Robert Maunder MD FRCPC, Chair in Health and Behaviour at Sinai Health, Deputy Psychiatrist-in-Chief & Head of Psychiatry Research, Professor, Department of Psychiatry, University of Toronto

‘In the nineteenth century, medicine became a profession, and then a profession of specialists, who over the subsequent 200 years explored and exploited the tremendous benefits of biological advances in understanding our species. As the joke goes, experts in increasingly narrow fields of study know more and more about less and less with the goal of someday knowing absolutely everything about nothing at all. Johanna Lynch provides a remedy for generalists who treat whole persons. Favouring synthesis and complexity over dissection and linear causality, Lynch finds a paradoxically simple path forward. Attending to Sense of Safety in the face of threat and distress allows a generalist to approach a patient’s "whole story at the appropriate depth." A Whole Person Approach to Wellbeing succeeds in providing an integrative alternative to fractured and siloed perspectives on healing.’

Linn Getz, MD, PhD, Professor in Behavioral Sciences in Medicine and Leader of the General Practice Research Unit, Norwegian University of Science and Technology

‘Johanna Lynch’s book is a precious resource for ambitious primary care clinicians who strive not only to cure and fix in the narrow sense, but to understand, and heal. Sense of safety represents a powerful "threshold concept"; once you have grasped its meaning and scope, there is no way back to not knowing. The argument is innovative, meticulous, and in full accord with contemporary evidence and theory, ranging from cellular biology to existential philosophy. Read this book!’

HOWARD GWYNNE, MEDICAL PSYCHOTHERAPIST, AUSTRALIA

I love this book. Most books I read on psychotherapy make me feel inadequate – so much I don’t know and so much to learn!  This book helped me understand how much I already know and have to contribute to the care of people in distress.   There is much that will be intuitively familiar to any GP in this book and its huge benefit is in providing new lenses for working with what we already know or sense. It feels so welcoming in the context of endless specialised seminars on diagnostic categories and treatments.

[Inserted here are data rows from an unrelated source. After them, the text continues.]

/-- **A CONCAVE fibre is gradient-slice-good at its own coin**: if `Φ″(0) ≤ 0`, `Φ″(1) ≤ 0` (so `Φ` is concave on `[0,1]`) and the
cubic coefficient `c₃ = Δf·Δg·Δh` is `≥ 0` (automatic for increasing events), then for `s ∈ [0,1]`:
`Φ′(s) ≥ 0 ⟹ Φ(0) ≤ Φ(s)` and `Φ′(s) ≤ 0 ⟹ Φ(1) ≤ Φ(s)` (the fibre lies below its tangent). [this work] -/
theorem facet_le_of_concave (p : ι → unitInterval) (e : ι) (f g h : Set ι → ℝ) {s : ℝ} (hs0 : 0 ≤ s) (hs1 : s ≤ 1)
    (hc3 : 0 ≤ secDelta p e f * secDelta p e g * secDelta p e h) (h0 : cubicE3Deriv2 p e f g h 0 ≤ 0)
    (h1 : cubicE3Deriv2 p e f g h 1 ≤ 0) :
    (0 ≤ cubicE3Deriv p e f g h s → cubicE3 p e f g h 0 ≤ cubicE3 p e f g h s) ∧
      (cubicE3Deriv p e f g h s ≤ 0 → cubicE3 p e f g h 1 ≤ cubicE3 p e f g h s) := by
  have hT0 := cubicE3_zero_taylor p e f g h s
  have hT1 := cubicE3_one_taylor p e f g h s
  have hA := cubicE3Deriv2_affine p e f g h s
  have hD2s : cubicE3Deriv2 p e f g h s ≤ 0 := by
    rw [hA]; nlinarith
  constructor
  · intro hd
    have h2 : s ^ 2 / 2 * cubicE3Deriv2 p e f g h s ≤ 0 :=
      mul_nonpos_of_nonneg_of_nonpos (by positivity) hD2s
    have h3 : 0 ≤ s ^ 3 * (secDelta p e f * secDelta p e g * secDelta p e h) := mul_nonneg (pow_nonneg hs0 3) hc3
    nlinarith
  · intro hd
    -- `½(1−s)²Φ″(s) + (1−s)³c₃ = (1−s)²·[(1−s)/3·Φ″(0) + (1+2s)/6·Φ″(1)] ≤ 0`
    have hsub := cubicE3Deriv2_one_sub_zero p e f g h
    have h1s : 0 ≤ 1 - s := sub_nonneg.2 hs1
    have key : (1 - s) ^ 2 / 2 * cubicE3Deriv2 p e f g h s + (1 - s) ^ 3 * (secDelta p e f * secDelta p e g * secDelta p e h) =
        (1 - s) ^ 2 * ((1 - s) / 3 * cubicE3Deriv2 p e f g h 0 + (1 + 2 * s) / 6 * cubicE3Deriv2 p e f g h 1) := by
      rw [hA]; linear_combination (-(1 - s) ^ 3 / 6) * hsub
    have hin : (1 - s) / 3 * cubicE3Deriv2 p e f g h 0 + (1 + 2 * s) / 6 * cubicE3Deriv2 p e f g h 1 ≤ 0 := by
      have a1 : (1 - s) / 3 * cubicE3Deriv2 p e f g h 0 ≤ 0 :=
        mul_nonpos_of_nonneg_of_nonpos (by linarith) h0
      have a2 : (1 + 2 * s) / 6 * cubicE3Deriv2 p e f g h 1 ≤ 0 :=
        mul_nonpos_of_nonneg_of_nonpos (by linarith) h1
      linarith
    have hneg : (1 - s) ^ 2 * ((1 - s) / 3 * cubicE3Deriv2 p e f g h 0 + (1 + 2 * s) / 6 * cubicE3Deriv2 p e f g h 1) ≤ 0 :=
      mul_nonpos_of_nonneg_of_nonpos (sq_nonneg _) hin
    have hd' : (1 - s) * cubicE3Deriv p e f g h s ≤ 0 := mul_nonpos_of_nonneg_of_nonpos h1s hd
    linarith [hT1, key, hneg, hd']

/-! ### The gradient slice principle (typed) and its reductions -/

/-- **THE GRADIENT SLICE PRINCIPLE** (this seat, gen 17; the self-improved form of `SliceMinimumPrinciple 3`): for every finite `ι`,
every `p : ι → [0,1]` with a live coin and every three increasing events `U_j ⊆ 2^ι`, some LIVE coin `e` has
`E₃(μ_{p[e↦1]}; 1_U) ≤ E₃(μ_p; 1_U)`, or `E₃(μ_{p[e↦0]}; 1_U) ≤ E₃(μ_p; 1_U)` together with `∂E₃/∂p_e ≥ 0` (`fibreSlope`).
Equivalent over all cubes to the slice minimum principle (it implies it here; the converse is the OR-blow-up of
`…SahiSliceMinimumBlowup` plus a limit, on paper).  An obligation / hypothesis; never import it as a fact.
[this work] [status: open; conjecture] -/
@[conjecture] def GradientSlicePrinciple : Prop :=
  ∀ (ι : Type) [Fintype ι] (p : ι → unitInterval) (U : Fin 3 → Set (Set ι)),
    (∀ j, IsUpperSet (U j)) → (liveSet p).Nonempty →
      ∃ e ∈ liveSet p,
        sahiE (bernoulliWeight (Function.update p e 1)) 3 (fun j => ind (U j)) ≤
            sahiE (bernoulliWeight p) 3 (fun j => ind (U j)) ∨
          (sahiE (bernoulliWeight (Function.update p e 0)) 3 (fun j => ind (U j)) ≤
              sahiE (bernoulliWeight p) 3 (fun j => ind (U j)) ∧
            0 ≤ fibreSlope p e (ind (U 0)) (ind (U 1)) (ind (U 2)))

/-- **The gradient slice principle implies the slice minimum principle of order 3** (drop the slope information). [this work] -/
theorem sliceMinimumPrinciple_three_of_gradientSlice (h : GradientSlicePrinciple) : SliceMinimumPrinciple 3 := by
  intro ι _ p U hU hlive
  obtain ⟨e, he, hcase⟩ := h ι p U hU hlive
  rcases hcase with htop | ⟨hbot, -⟩
  · exact ⟨e, he, 1, Or.inr Set.Icc.coe_one, htop⟩
  · exact ⟨e, he, 0, Or.inl Set.Icc.coe_zero, hbot⟩

/-- **Hence the gradient slice principle implies Kahn's Conjecture 5** (and Sahi's `C₃`). [this work] -/
theorem kahnConjecture_of_gradientSlice (h : GradientSlicePrinciple) : KahnConjecture :=
  kahnConjecture_of_sliceMinimumPrinciple (sliceMinimumPrinciple_three_of_gradientSlice h)

/-- And Sahi's `C₃` for every FKG measure on every finite distributive lattice. [this work] -/
theorem sahiConjecture_three_of_gradientSlice (h : GradientSlicePrinciple) : SahiConjecture 3 :=
  sahiConjecture_three_of_sliceMinimumPrinciple (sliceMinimumPrinciple_three_of_gradientSlice h)

/-! ### A proved family: diagonal triples are gradient-slice-good at EVERY coin -/

/-- The second derivative of the diagonal fibre: `Φ″(s) = 6Δ²(m(s) − 1)` with `Δ = X₁(1_U) − X₀(1_U)`. [this work] -/
theorem cubicE3Deriv2_diag (p : ι → unitInterval) (e : ι) (U : Set (Set ι)) (s : ℝ) :
    cubicE3Deriv2 p e (ind U) (ind U) (ind U) s = 6 * secDelta p e (ind U) ^ 2 * (secM p e (ind U) s - 1) := by
  have h2 : ind U * ind U = ind U := ind_mul_self U
  simp only [cubicE3Deriv2, h2, secDelta, secM]
  ring

/-- **Diagonal triples `(U,U,U)` satisfy the gradient slice alternative at EVERY coin** (the fibre `φ(m(s))`,
`φ(x) = x(1−x)(2−x)`, is concave): `E₃(μ_{p[e↦1]}) ≤ E₃(μ_p)`, or `E₃(μ_{p[e↦0]}) ≤ E₃(μ_p)` with `∂E₃/∂p_e ≥ 0`. [this work] -/
theorem gradientSlice_diag (p : ι → unitInterval) {U : Set (Set ι)} (hU : IsUpperSet U) (e : ι) :
    sahiE (bernoulliWeight (update p e 1)) 3 ![ind U, ind U, ind U] ≤ sahiE (bernoulliWeight p) 3 ![ind U, ind U, ind U] ∨
      (sahiE (bernoulliWeight (update p e 0)) 3 ![ind U, ind U, ind U] ≤ sahiE (bernoulliWeight p) 3 ![ind U, ind U, ind U] ∧
        0 ≤ fibreSlope p e (ind U) (ind U) (ind U)) := by
  set s : unitInterval := p e with hs
  have hp : p = update p e s := by rw [hs, update_eq_self]
  have hG : sahiE (bernoulliWeight p) 3 ![ind U, ind U, ind U] = cubicE3 p e (ind U) (ind U) (ind U) s := by
    conv_lhs => rw [hp]
    exact sahiE_three_update_eq p e s (ind U) (ind U) (ind U)
  have h1 : sahiE (bernoulliWeight (update p e 1)) 3 ![ind U, ind U, ind U] = cubicE3 p e (ind U) (ind U) (ind U) 1 := by
    rw [sahiE_three_update_eq]; simp
  have h0 : sahiE (bernoulliWeight (update p e 0)) 3 ![ind U, ind U, ind U] = cubicE3 p e (ind U) (ind U) (ind U) 0 := by
    rw [sahiE_three_update_eq]; simp
  -- concavity data
  have hΔ : 0 ≤ secDelta p e (ind U) := sub_nonneg.2 (secEx_ind_mono p e hU)
  have hc3 : 0 ≤ secDelta p e (ind U) * secDelta p e (ind U) * secDelta p e (ind U) := mul_nonneg (mul_nonneg hΔ hΔ) hΔ
  have hm1 : secM p e (ind U) 1 ≤ 1 := by
    simp only [secM, one_mul, sub_self, zero_mul, add_zero]; exact (secEx_ind_mem p e U true).2
  have hm0 : secM p e (ind U) 0 ≤ 1 := by
    simp only [secM, zero_mul, sub_zero, one_mul, zero_add]; exact (secEx_ind_mem p e U false).2
  have hD0 : cubicE3Deriv2 p e (ind U) (ind U) (ind U) 0 ≤ 0 := by
    rw [cubicE3Deriv2_diag]
    exact mul_nonpos_of_nonneg_of_nonpos (by positivity) (by linarith)
  have hD1 : cubicE3Deriv2 p e (ind U) (ind U) (ind U) 1 ≤ 0 := by
    rw [cubicE3Deriv2_diag]
    exact mul_nonpos_of_nonneg_of_nonpos (by positivity) (by linarith)
  obtain ⟨hbot, htop⟩ := facet_le_of_concave p e (ind U) (ind U) (ind U) s.2.1 s.2.2 hc3 hD0 hD1
  rw [hG, h1, h0, fibreSlope_eq, ← hs]
  rcases le_total 0 (cubicE3Deriv p e (ind U) (ind U) (ind U) s) with hd | hd
  · exact Or.inr ⟨hbot hd, hd⟩
  · exact Or.inl (htop hd)

end SahiSliceMinimum

end Summit.CriticalPhenomena.PercolationContinuityZ3.Theorems
import Summits.QuantumFields.YangMills.Theorems.ParabolicTrajectoryTunedSequenceExistsSlackDefs
import Summits.QuantumFields.YangMills.Theses.LangevinControlUV

/-!
# Crux `TunedSequenceExists` (stmt-QuantumFields-10524), line `fixed-aspect-window`, stub
# `stub_volumeSlack` (V_slack): the FIXED-COUPLING INFRARED TAIL is free modulo the sibling route's
# infrared leg `LatticeGapInUVUnitsC` (stmt-QuantumFields-16206)

Notation: `u(β, m, L) := (M^m)⁸ ⟨P ; τ_{M^m} P⟩_{β, 2L+1}`, `P = r.curvature.F`, `D := M^m`.

(V_slack) `FixedAspectSplit.VolumeMonotoneSlack` asks `u(β, m, L₁ M^m) ≤ K · u(β, m, L) + ε` for ALL
`β ≥ β₁` and ALL `m ≥ m₁` JOINTLY (one depth threshold `m₁` serving every weak coupling).  Its quantifier
block contains the fixed-coupling infrared tail — `β` fixed, `m → ∞`, i.e. lattice separation
`D = M^m → ∞` beyond the correlation length at that `β` — which is lattice-mass-gap territory.  This
file kernel-checks that this tail is FREE modulo the two sibling items of route `LangevinControlUV`:

* `FemtoCurvatureTwoPointC` (stmt-QuantumFields-16204) supplies a continuous unit map `a` with
  `a(β) > 0` carrying the femto two-point package;
* `LatticeGapInUVUnitsC` (stmt-QuantumFields-16206) applied to it gives `c₁ > 0`, `β₂`, `S₁ : ℝ → ℕ` and,
  for the pair `(P, P)`, a constant `C` with `|⟨P ; τ_n P⟩_{β, 2S+1}| ≤ C · exp (-c₁ a(β) n)` for all
  `β ≥ β₂`, `S ≥ S₁(β)`, `n ≤ S`.

At FIXED `β ≥ β₂`: `D⁸ · C · exp (-c₁ a(β) D) → 0` as `m → ∞` (`Real.tendsto_pow_mul_exp_neg_atTop_nhds_zero`),
and both tori `L₁ M^m ≤ L` are `≥ S₁(β)` and `≥ D` once `m` is large (`L₁ ≥ 1`, `M ≥ 2`), so
`|u(β, m, L)| ≤ ε` for every `L ≥ L₁ M^m` beyond a depth threshold `m₁(β, ε)`
(`abs_rescaled_le_of_gapC`), and the slack inequality follows for EVERY factor `K > 0` by
`FixedAspectSplit.slack_of_abs_le` (`volumeSlack_fixedCoupling_of_gapC`, registered sub-goal stub;
`volumeSlack_fixedCoupling_of_gapC_uniform` has `β₂ = β₂(G, r)` outermost).

Quantifier order of the by-product: `∃ β₂ ∀ β ≥ β₂ ∃ m₁(β)` (per-coupling depth threshold) versus the
stub's `∃ β₁ m₁ ∀ β ∀ m`.  So, modulo the sibling legs, the CONTENT of (V_slack) is the UNIFORMITY in
`β` of the depth threshold — the crossover band of bounded physical separation `a(β) M^m` (note the
gap bound `D⁸ C exp(-c₁ a(β) D)` with `β`-uniform `C` is useful only for `c₁ a(β) D ≳ 8 log D`, i.e.
physical separation growing logarithmically in the refinement) — which this file does not touch.  Both
sibling items enter as HYPOTHESES only (open cruxes, never asserted).
References: Osterwalder–Seiler 1978 §2 (transfer matrix, clustering); Lüscher 1983 (finite-size effects).
-/

noncomputable section

open Filter Topology MeasureTheory
open Literature.MathematicalPhysics.QuantumFieldTheory Literature.MathematicalPhysics.QuantumLattice

namespace Summit.QuantumFields.YangMills.Theorems.TunedSequenceExists.SlackInfrared

/-! ## §1 Real analysis: the rescaled exponential tail along `D = M^m` -/

/-- **`D⁸ · (C · exp (-κ D)) → 0` along `D = M^m`** for `M ≥ 2`, `κ > 0` and any constant `C`:
`x⁸ exp(-x) → 0` (`Real.tendsto_pow_mul_exp_neg_atTop_nhds_zero 8`) composed with `x_m := κ M^m → ∞`,
rescaled by `C / κ⁸`. [folklore] -/
theorem tendsto_rescaled_expTail {M : ℕ} (hM : 2 ≤ M) {κ : ℝ} (hκ : 0 < κ) (C : ℝ) :
    Tendsto (fun m : ℕ => ((M : ℝ) ^ m) ^ 8 * (C * Real.exp (-(κ * (M : ℝ) ^ m)))) atTop (𝓝 0) := by
  have hM1 : (1 : ℝ) < M := by exact_mod_cast (lt_of_lt_of_le one_lt_two hM)
  have hD : Tendsto (fun m : ℕ => κ * (M : ℝ) ^ m) atTop atTop :=
    (tendsto_pow_atTop_atTop_of_one_lt hM1).const_mul_atTop hκ
  have h := ((Real.tendsto_pow_mul_exp_neg_atTop_nhds_zero 8).comp hD).const_mul (C / κ ^ 8)
  rw [mul_zero] at h
  refine h.congr fun m => ?_
  simp only [Function.comp_apply, mul_pow]
  field_simp

/-! ## §2 Fixed data `(G, r, M)`: fixed-coupling clustering ⇒ the rescaled correlator is eventually small -/

section FixedData

variable {G : Type} [Group G] [TopologicalSpace G] [IsTopologicalGroup G] [CompactSpace G]
  [MeasurableSpace G] [BorelSpace G]

/-- **Fixed-coupling clustering ⇒ `|u(β, m, L)| ≤ ε` beyond a depth threshold, for all `L ≥ L₁ M^m`.**
If at the coupling `β` the pair `(P, P)` clusters at some rate `κ > 0` on every torus of half-side
`S ≥ S₁` (`|⟨P ; τ_n P⟩_{β, 2S+1}| ≤ C exp(-κ n)`, `n ≤ S`), then for `M ≥ 2`, `L₁ ≥ 1` and every
`ε > 0` there is `m₁` with `|(M^m)⁸ ⟨P ; τ_{M^m} P⟩_{β, 2L+1}| ≤ ε` for all `m ≥ m₁`, `L ≥ L₁ M^m`
(both side conditions `S₁ ≤ L`, `M^m ≤ L` hold eventually since `M^m → ∞`). [folklore] -/
theorem abs_rescaled_le_of_clustering (r : LatticeRep G) {M : ℕ} (hM : 2 ≤ M) {β κ C : ℝ}
    (hκ : 0 < κ) {S₁ : ℕ}
    (hC : ∀ S n : ℕ, S₁ ≤ S → n ≤ S →
      |latticeConnectedCorr r.ρ β (2 * S + 1) r.curvature.F r.curvature.F n| ≤
        C * Real.exp (-(κ * n)))
    {L₁ : ℕ} (hL₁ : 1 ≤ L₁) {ε : ℝ} (hε : 0 < ε) :
    ∃ m₁ : ℕ, ∀ (m L : ℕ), m₁ ≤ m → L₁ * M ^ m ≤ L →
      |((M : ℝ) ^ m) ^ 8 *
          latticeConnectedCorr r.ρ β (2 * L + 1) r.curvature.F r.curvature.F (M ^ m)| ≤ ε := by
  -- the tail bound is eventually `≤ ε`, and the separation `M^m` eventually exceeds `S₁`
  have h1 : ∀ᶠ m : ℕ in atTop,
      ((M : ℝ) ^ m) ^ 8 * (C * Real.exp (-(κ * (M : ℝ) ^ m))) ≤ ε :=
    (tendsto_rescaled_expTail hM hκ C).eventually (ge_mem_nhds hε)
  have h2 : ∀ᶠ m : ℕ in atTop, S₁ ≤ M ^ m :=
    (tendsto_pow_atTop_atTop_of_one_lt (lt_of_lt_of_le one_lt_two hM)).eventually_ge_atTop S₁
  obtain ⟨m₁, hm₁⟩ := (h1.and h2).exists_forall_of_atTop
  refine ⟨m₁, fun m L hm hL => ?_⟩
  obtain ⟨hε', hS₁⟩ := hm₁ m hm
  have hDL : M ^ m ≤ L := le_trans (by simpa using Nat.mul_le_mul_right (M ^ m) hL₁) hL
  have hcorr := hC L (M ^ m) (hS₁.trans hDL) hDL
  rw [Nat.cast_pow] at hcorr
  rw [abs_mul, abs_of_nonneg (by positivity : (0 : ℝ) ≤ ((M : ℝ) ^ m) ^ 8)]
  exact (mul_le_mul_of_nonneg_left hcorr (by positivity)).trans hε'

/-- **Eventual smallness at every precision ⇒ the slack inequality, for EVERY factor `K > 0`.**  If at
the coupling `β` and aspect `L₁`, for every `δ > 0`, `|u(β, m, L)| ≤ δ` for all `m` beyond a threshold
and all `L ≥ L₁ M^m`, then for `K > 0`, `ε > 0` there is `m₁` with
`u(β, m, L₁ M^m) ≤ K · u(β, m, L) + ε` for all `m ≥ m₁`, `L ≥ L₁ M^m`: run the hypothesis at
`δ := min (ε/2) (ε/(2K))` and close with `FixedAspectSplit.slack_of_abs_le`. [folklore] -/
theorem volumeSlack_of_abs_eventually (r : LatticeRep G) {M : ℕ} {β : ℝ} {L₁ : ℕ}
    (h : ∀ δ : ℝ, 0 < δ → ∃ m₁ : ℕ, ∀ (m L : ℕ), m₁ ≤ m → L₁ * M ^ m ≤ L →
      |((M : ℝ) ^ m) ^ 8 *
          latticeConnectedCorr r.ρ β (2 * L + 1) r.curvature.F r.curvature.F (M ^ m)| ≤ δ)
    {K : ℝ} (hK : 0 < K) {ε : ℝ} (hε : 0 < ε) :
    ∃ m₁ : ℕ, ∀ (m L : ℕ), m₁ ≤ m → L₁ * M ^ m ≤ L →
      ((M : ℝ) ^ m) ^ 8 *
          latticeConnectedCorr r.ρ β (2 * (L₁ * M ^ m) + 1) r.curvature.F r.curvature.F (M ^ m) ≤
        K * (((M : ℝ) ^ m) ^ 8 *
          latticeConnectedCorr r.ρ β (2 * L + 1) r.curvature.F r.curvature.F (M ^ m)) + ε := by
  obtain ⟨m₁, hm₁⟩ := h (min (ε / 2) (ε / (2 * K))) (lt_min (by positivity) (by positivity))
  refine ⟨m₁, fun m L hm hL => FixedAspectSplit.slack_of_abs_le hK ?_ ?_⟩
  · exact (hm₁ m (L₁ * M ^ m) hm le_rfl).trans (min_le_left _ _)
  · exact (hm₁ m L hm hL).trans (min_le_right _ _)

end FixedData

/-! ## §3 Under the crux prefix, from the sibling items `FemtoCurvatureTwoPointC` + `LatticeGapInUVUnitsC` -/

open Summit.QuantumFields.YangMills.Theses.LangevinControlUV (FemtoCurvatureTwoPointC
  LatticeGapInUVUnitsC)

/-- **Companion: `|u(β, m, L)| ≤ ε` in the fixed-coupling infrared tail, modulo the sibling legs.**
From `FemtoCurvatureTwoPointC` (a continuous unit map `a`, `a(β) > 0`, carrying the femto package) and
`LatticeGapInUVUnitsC` (clustering of `(P, P)` at rate `c₁ a(β)` beyond `S₁(β)` for `β ≥ β₂`, with a
`β`-uniform constant): for every `(G, r)` there is `β₂ = β₂(G, r)` such that for every `M ≥ 2`, at
each FIXED `β ≥ β₂`, for all `L₁ ≥ 1`, `ε > 0`, there is a depth threshold `m₁ = m₁(β, M, L₁, ε)` with
`|(M^m)⁸ ⟨P ; τ_{M^m} P⟩_{β, 2L+1}| ≤ ε` for all `m ≥ m₁`, `L ≥ L₁ M^m`. [folklore] -/
theorem abs_rescaled_le_of_gapC (hF : FemtoCurvatureTwoPointC) (hGap : LatticeGapInUVUnitsC) :
    ∀ (G : Type) [Group G] [TopologicalSpace G] [IsTopologicalGroup G] [CompactSpace G],
      IsCompactSimpleLieGroup G → letI : MeasurableSpace G := borel G
      haveI : BorelSpace G := ⟨rfl⟩
      ∀ (r : LatticeRep G), ∃ β₂ : ℝ, ∀ (M : ℕ), 2 ≤ M → ∀ β : ℝ, β₂ ≤ β → ∀ L₁ : ℕ, 1 ≤ L₁ →
        ∀ ε : ℝ, 0 < ε → ∃ m₁ : ℕ, ∀ (m L : ℕ), m₁ ≤ m → L₁ * M ^ m ≤ L →
          |((M : ℝ) ^ m) ^ 8 *
              latticeConnectedCorr r.ρ β (2 * L + 1) r.curvature.F r.curvature.F (M ^ m)| ≤ ε := by
  intro G _ _ _ _ hG
  letI : MeasurableSpace G := borel G
  haveI : BorelSpace G := ⟨rfl⟩
  intro r
  obtain ⟨a, ha, hP⟩ := hF G hG r
  obtain ⟨c₁, β₂, S₁, hc₁, hAB⟩ := hGap G hG r a ha hP
  obtain ⟨Γ, β₀, ℓ₀, c, C, -, -, hapos, -⟩ := hP
  obtain ⟨C', hC'⟩ := hAB r.curvature r.curvature
  refine ⟨β₂, fun M hM β hβ L₁ hL₁ ε hε => ?_⟩
  exact abs_rescaled_le_of_clustering r hM (mul_pos hc₁ (hapos β))
    (fun S n hS hn => hC' β hβ S n hS hn) hL₁ hε

/-- **The fixed-coupling infrared tail of (V_slack), uniform threshold form**: modulo the sibling legs,
for every `(G, r)` there is `β₂ = β₂(G, r)` such that for every `M ≥ 2`, factor `K > 0`, aspect
`L₁ ≥ 1`, slack `ε > 0` and each FIXED `β ≥ β₂` there is a depth threshold `m₁` with
`u(β, m, L₁ M^m) ≤ K · u(β, m, L) + ε` for all `m ≥ m₁` and ALL `L ≥ L₁ M^m`
(`abs_rescaled_le_of_gapC` + `volumeSlack_of_abs_eventually`). [folklore] -/
theorem volumeSlack_fixedCoupling_of_gapC_uniform (hF : FemtoCurvatureTwoPointC)
    (hGap : LatticeGapInUVUnitsC) :
    ∀ (G : Type) [Group G] [TopologicalSpace G] [IsTopologicalGroup G] [CompactSpace G],
      IsCompactSimpleLieGroup G → letI : MeasurableSpace G := borel G
      haveI : BorelSpace G := ⟨rfl⟩
      ∀ (r : LatticeRep G), ∃ β₂ : ℝ, ∀ (M : ℕ), 2 ≤ M → ∀ (K : ℝ), 0 < K → ∀ (L₁ : ℕ), 1 ≤ L₁ →
        ∀ (ε : ℝ), 0 < ε → ∀ β : ℝ, β₂ ≤ β → ∃ m₁ : ℕ, ∀ (m L : ℕ), m₁ ≤ m → L₁ * M ^ m ≤ L →
          ((M : ℝ) ^ m) ^ 8 *
              latticeConnectedCorr r.ρ β (2 * (L₁ * M ^ m) + 1) r.curvature.F r.curvature.F (M ^ m) ≤
            K * (((M : ℝ) ^ m) ^ 8 *
              latticeConnectedCorr r.ρ β (2 * L + 1) r.curvature.F r.curvature.F (M ^ m)) + ε := by
  intro G _ _ _ _ hG
  letI : MeasurableSpace G := borel G
  haveI : BorelSpace G := ⟨rfl⟩
  intro r
  obtain ⟨β₂, h⟩ := abs_rescaled_le_of_gapC hF hGap G hG r
  refine ⟨β₂, fun M hM K hK L₁ hL₁ ε hε β hβ => ?_⟩
  exact volumeSlack_of_abs_eventually r (fun δ hδ => h M hM β hβ L₁ hL₁ δ hδ) hK hε

/-- **BY-PRODUCT of stub `stub_volumeSlack` (registered sub-goal): the fixed-coupling infrared tail of
(V_slack) is free modulo the sibling legs `FemtoCurvatureTwoPointC` (stmt-QuantumFields-16204) and
`LatticeGapInUVUnitsC` (stmt-QuantumFields-16206).**  For every compact simple `G`, faithful unitary `r`,
`M ≥ 2`, EVERY factor `K > 0`, every aspect `L₁ ≥ 1` and slack `ε > 0` there is `β₂` such that at each
FIXED `β ≥ β₂` there is a depth threshold `m₁ = m₁(β)` with `u(β, m, L₁ M^m) ≤ K · u(β, m, L) + ε` for
all `m ≥ m₁` and ALL `L ≥ L₁ M^m`.  Quantifier order `∃ β₂ ∀ β ∃ m₁(β)` — NOT the stub's
`∃ β₁ m₁ ∀ β ∀ m`: modulo the sibling legs the content of (V_slack) is the uniformity in `β` of this
threshold (specialisation of `volumeSlack_fixedCoupling_of_gapC_uniform`). [folklore] -/
theorem volumeSlack_fixedCoupling_of_gapC (hF : Summit.QuantumFields.YangMills.Theses.LangevinControlUV.FemtoCurvatureTwoPointC) (hGap : Summit.QuantumFields.YangMills.Theses.LangevinControlUV.LatticeGapInUVUnitsC) : ∀ (G : Type) [Group G] [TopologicalSpace G] [IsTopologicalGroup G] [CompactSpace G], IsCompactSimpleLieGroup G → letI : MeasurableSpace G := borel G; haveI : BorelSpace G := ⟨rfl⟩; ∀ (r : LatticeRep G) (M : ℕ), 2 ≤ M → ∀ (K : ℝ), 0 < K → ∀ (L₁ : ℕ), 1 ≤ L₁ → ∀ (ε : ℝ), 0 < ε → ∃ β₂ : ℝ, ∀ β : ℝ, β₂ ≤ β → ∃ m₁ : ℕ, ∀ (m L : ℕ), m₁ ≤ m → L₁ * M ^ m ≤ L → ((M : ℝ) ^ m) ^ 8 * latticeConnectedCorr r.ρ β (2 * (L₁ * M ^ m) + 1) r.curvature.F r.curvature.F (M ^ m) ≤ K * (((M : ℝ) ^ m) ^ 8 * latticeConnectedCorr r.ρ β (2 * L + 1) r.curvature.F r.curvature.F (M ^ m)) + ε := by
  intro G _ _ _ _ hG
  letI : MeasurableSpace G := borel G
  haveI : BorelSpace G := ⟨rfl⟩
  intro r M hM K hK L₁ hL₁ ε hε
  obtain ⟨β₂, h⟩ := volumeSlack_fixedCoupling_of_gapC_uniform hF hGap G hG r
  exact ⟨β₂, fun β hβ => h M hM K hK L₁ hL₁ ε hε β hβ⟩

end Summit.QuantumFields.YangMills.Theorems.TunedSequenceExists.SlackInfrared

end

The book enlarges and celebrates General Practice; it doesn’t diminish or apologise, and it goes further to provide ‘academic thoroughness’ through research and references. Although, while the extensive references and research details reassure this book has a rigorous evidence base, it did, for me, interrupt the engaging flow of practical ideas that emerged from the PhD research.

Pam Stavropoulos PhD, Head of Research, Blue Knot Foundation, Sydney

‘This accessible but sophisticated text presents a pathway out of the longstanding tension between wide-ranging breadth on the one hand and narrow specialisation on the other. The author proposes a new concept and language – "Sense of Safety" – which diverse practitioners and stakeholders can share. In presenting "Sense of Safety" as "a robust transdisciplinary concept that is grounded in physiology, relationships and experience", Dr Lynch anchors it in a truly "whole person" approach, "from the cellular to the communal". This is not at the expense of the internal complexity of the person, because "Sense of Safety" is sensitive to the intricacy of the constituent parts. Comprehensively researched yet refreshingly down-to-earth, this text is urgently needed. It should feature not only in the curricula of medical and other health professionals but on reading lists of the general public.’